#### [Prompt]
In the records below, the line with "map_add' := fun _ _ => rfl" opens the range and the line with "have hspan : Submodule.span" closes it; print that range exactly and nothing else.

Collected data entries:
/-- **Birational stable-annihilation transfer for subalgebras of a field.** Let `B`, `C` be
subalgebras of a field `K` (over a base ring `k`) with an algebra structure `↥B → ↥C` compatible
with the inclusions into `K` (e.g. the inclusion of `B ≤ C`), and assume `C ⊆ Frac B` inside `K`:
`∀ s ∈ C, ∃ b ∈ B, b ≠ 0 ∧ b * s ∈ B`. Let `V` be a `K`-vector space, `Y₀ ⊆ V` a `↥B`-submodule
and `Y = C · Y₀ ⊆ V` the `↥C`-submodule it spans. If `c • id_{Y₀}` (`c : B`) factors `↥B`-linearly
through a projective `↥B`-module (`π₀ ∘ ι₀ = c • id`), then `(algebraMap B C c) • Extⁱ_C(Y, N) = 0`
for every `↥C`-module `N` and every `i ≥ 1` (`smul_ext_eq_zero_of_isBirational` applied to the
inclusion `Y₀ → Y`). [folklore] -/
theorem Subalgebra.smul_ext_eq_zero_of_span_eq [Algebra B C] [IsScalarTower B C K]
    (hfrac : ∀ s ∈ C, ∃ b ∈ B, b ≠ 0 ∧ b * s ∈ B)
    {V : Type u} [AddCommGroup V] [Module K V] {Y₀ : Submodule B V} {Y : Submodule C V}
    (hY : Submodule.span C (Y₀ : Set V) = Y)
    {P₀ : Type u} [AddCommGroup P₀] [Module B P₀] [Module.Projective B P₀]
    (ι₀ : Y₀ →ₗ[B] P₀) (π₀ : P₀ →ₗ[B] Y₀) {c : B} (h : π₀ ∘ₗ ι₀ = c • LinearMap.id)
    (N : ModuleCat.{u} C) {i : ℕ} (hi : 1 ≤ i) (e : Ext.{u} (ModuleCat.of C Y) N i) :
    algebraMap B C c • e = 0 := by
  haveI := Subalgebra.isScalarTower_module (B := B) (C := C) V
  haveI : Module.IsTorsionFree B C := Subalgebra.isTorsionFree_of_isScalarTower
  have hle : (Y₀ : Set V) ⊆ Y := hY ▸ Submodule.subset_span
  let φ : Y₀ →ₗ[B] Y :=
    { toFun := fun y => ⟨y, hle y.2⟩
      map_add' := fun _ _ => rfl
      map_smul' := fun _ _ => rfl }
  have hφ : Function.Injective φ := fun y₁ y₂ h12 =>
    Subtype.ext (congrArg (Subtype.val : Y → V) h12)
  have himg : (Subtype.val : Y → V) '' Set.range φ = (Y₀ : Set V) := by
    ext v
    constructor
    · rintro ⟨_, ⟨y, rfl⟩, rfl⟩
      exact y.2
    · intro hv
      exact ⟨⟨v, hle hv⟩, ⟨⟨v, hv⟩, rfl⟩, rfl⟩
  have hspan : Submodule.span C (Set.range φ) = ⊤ := by
    apply Submodule.map_injective_of_injective Y.injective_subtype
    rw [Submodule.map_span, Submodule.map_top, Submodule.range_subtype, Submodule.coe_subtype,
      himg, hY]
  exact smul_ext_eq_zero_of_isBirational ι₀ π₀ h
    (Subalgebra.exists_mem_nonZeroDivisors_mul_eq hfrac) φ hφ hspan N hi e

/-- **Birational stable-annihilation transfer for a bare inclusion `B ≤ C` of subalgebras of a
field** (the instance plumbing made explicit; `↥B → ↥C` is `Subalgebra.inclusion`). For
subalgebras `B ≤ C` of a field `K` with `C ⊆ Frac B` inside `K`
(`∀ s ∈ C, ∃ b ∈ B, b ≠ 0 ∧ b * s ∈ B`), a `↥B`-submodule `Y₀` of a `K`-vector space `V` spanning
the `↥C`-submodule `Y`, and `c : B` such that `c • id_{Y₀}` factors `↥B`-linearly through a
projective `↥B`-module, the element `c ∈ C` kills `Extⁱ_C(Y, N)` for every `↥C`-module `N` and
every `i ≥ 1`. [folklore] -/
theorem Subalgebra.smul_ext_eq_zero_of_le_of_span_eq (hBC : B ≤ C)
    (hfrac : ∀ s ∈ C, ∃ b ∈ B, b ≠ 0 ∧ b * s ∈ B)
    {V : Type u} [AddCommGroup V] [Module K V] {Y₀ : Submodule B V} {Y : Submodule C V}
    (hY : Submodule.span C (Y₀ : Set V) = Y)
    {P₀ : Type u} [AddCommGroup P₀] [Module B P₀] [Module.Projective B P₀]
    (ι₀ : Y₀ →ₗ[B] P₀) (π₀ : P₀ →ₗ[B] Y₀) {c : B} (h : π₀ ∘ₗ ι₀ = c • LinearMap.id)
    (N : ModuleCat.{u} C) {i : ℕ} (hi : 1 ≤ i) (e : Ext.{u} (ModuleCat.of C Y) N i) :
    Subalgebra.inclusion hBC c • e = 0 :=
  letI := (Subalgebra.inclusion hBC).toRingHom.toAlgebra
  haveI := Subalgebra.isScalarTower_inclusion hBC
  Subalgebra.smul_ext_eq_zero_of_span_eq hfrac hY ι₀ π₀ h N hi e

end Subalgebra

end Literature.RingTheory.CohomologyAnnihilator
import Summits.Parity.GeneralizedHardyLittlewood.Theses.LiouvilleShiftedTables
import Summits.Parity.GeneralizedHardyLittlewood.Theses.DicksonFibration

/-!
# Line-lead eligibility record for crux `PairsToGHL` (stmt-Parity-9389)

Kernel-checked logic behind `PICKED.md` / the three `line-*.dead.md` notes of the LINE lead
(prover-line-stmt-Parity-9389-0, 2026-08-16). Nothing here is a Theorems landing; it is evidence.

* `pairsToGHL_iff`            : the crux is literally `PairsHL → GeneralizedHardyLittlewood`.
* `pairsToGHL_and_pairsHL_iff`: joined with the routes' own target `PairsHL`, the crux IS the
  summit conjunct (so any composition `stub₁ → … → PairsToGHL` has a stub at least as strong as
  `PairsHL → GeneralizedHardyLittlewood`).
* `dimOne_of_ghl`, `pairsToGHL_of_dimOne`, `pairsToGHL_iff_pairs_imp_dimOne`: modulo the fibration
  item `DicksonFibration.Assembly` (stmt-Parity-0822) the crux is exactly `PairsHL → DimOne`
  (stmt-Parity-0819) — the only honest "skeleton" has the two EXISTING items 0819/0822 as its stubs.
-/

namespace Summit.Parity.GeneralizedHardyLittlewood.Cruxes.PairsToGHL.LeadEligibility

open Summit.Parity.GeneralizedHardyLittlewood.Theses

/-- The crux unfolds to `PairsHL → GHL` (the route's own `PairsHL`, inlined verbatim). -/
theorem pairsToGHL_iff :
    LiouvilleShiftedTables.PairsToGHL ↔
      (LiouvilleShiftedTables.PairsHL → _root_.GeneralizedHardyLittlewood) :=
  Iff.rfl

/-- `GHL → DimOne`: specialise Green–Tao Conj. 1.2 to `d = 1`. -/
theorem dimOne_of_ghl (hG : _root_.GeneralizedHardyLittlewood) : DicksonFibration.DimOne := by
  intro t L ht ε hε
  obtain ⟨N₀, hN₀⟩ := hG 1 t L le_rfl ht ε hε
  refine ⟨N₀, fun N hN Ψ hΨ hL K hK hKN => ?_⟩
  simpa only [pow_one] using hN₀ N hN Ψ hΨ hL K hK hKN

/-- The `dimone-subsumption` composition: `DimOne ∧ (DimOne → GHL) ⊢ PairsToGHL`, with the crux
hypothesis `PairsHL` unused (its two "stubs" are the existing items stmt-Parity-0819 / 0822). -/
theorem pairsToGHL_of_dimOne (hD : DicksonFibration.DimOne) (hF : DicksonFibration.Assembly) :
    LiouvilleShiftedTables.PairsToGHL :=
  fun _ => hF hD

/-- Modulo the fibration item 0822 the crux is EXACTLY `PairsHL → DimOne`. -/
theorem pairsToGHL_iff_pairs_imp_dimOne (hF : DicksonFibration.Assembly) :
    LiouvilleShiftedTables.PairsToGHL ↔
      (LiouvilleShiftedTables.PairsHL → DicksonFibration.DimOne) :=
  ⟨fun h hP => dimOne_of_ghl (h hP), fun h hP => hF (h hP)⟩

/-- Truth table: `GHL → PairsToGHL`, `¬PairsHL → PairsToGHL`, and under `PairsHL` the crux is
the summit conjunct itself. -/
theorem pairsToGHL_truthTable :
    (_root_.GeneralizedHardyLittlewood → LiouvilleShiftedTables.PairsToGHL) ∧
    (¬ LiouvilleShiftedTables.PairsHL → LiouvilleShiftedTables.PairsToGHL) ∧
    (LiouvilleShiftedTables.PairsHL →
      (LiouvilleShiftedTables.PairsToGHL ↔ _root_.GeneralizedHardyLittlewood)) :=
  ⟨fun h _ => h, fun h hP => absurd hP h, fun hP => ⟨fun h => h hP, fun h _ => h⟩⟩

/-- What an unconditional refutation would be: a proof of `PairsHL` AND a disproof of GHL. -/
theorem not_pairsToGHL_iff :
    ¬ LiouvilleShiftedTables.PairsToGHL ↔
      (LiouvilleShiftedTables.PairsHL ∧ ¬ _root_.GeneralizedHardyLittlewood) := by
  rw [pairsToGHL_iff, Classical.not_imp]

/-- The four route copies of the crux are one statement (shared ledger item). -/
theorem shared_decls :
    (LiouvilleShiftedTables.PairsToGHL ↔
      (LiouvilleShiftedTables.PairsHL → _root_.GeneralizedHardyLittlewood)) ∧
    (DicksonFibration.Assembly ↔ (DicksonFibration.DimOne → _root_.GeneralizedHardyLittlewood)) :=
  ⟨Iff.rfl, Iff.rfl⟩

end Summit.Parity.GeneralizedHardyLittlewood.Cruxes.PairsToGHL.LeadEligibility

#### [Reply to the exercise]
      map_add' := fun _ _ => rfl
      map_smul' := fun _ _ => rfl }
  have hφ : Function.Injective φ := fun y₁ y₂ h12 =>
    Subtype.ext (congrArg (Subtype.val : Y → V) h12)
  have himg : (Subtype.val : Y → V) '' Set.range φ = (Y₀ : Set V) := by
    ext v
    constructor
    · rintro ⟨_, ⟨y, rfl⟩, rfl⟩
      exact y.2
    · intro hv
      exact ⟨⟨v, hle hv⟩, ⟨⟨v, hv⟩, rfl⟩, rfl⟩
  have hspan : Submodule.span C (Set.range φ) = ⊤ := by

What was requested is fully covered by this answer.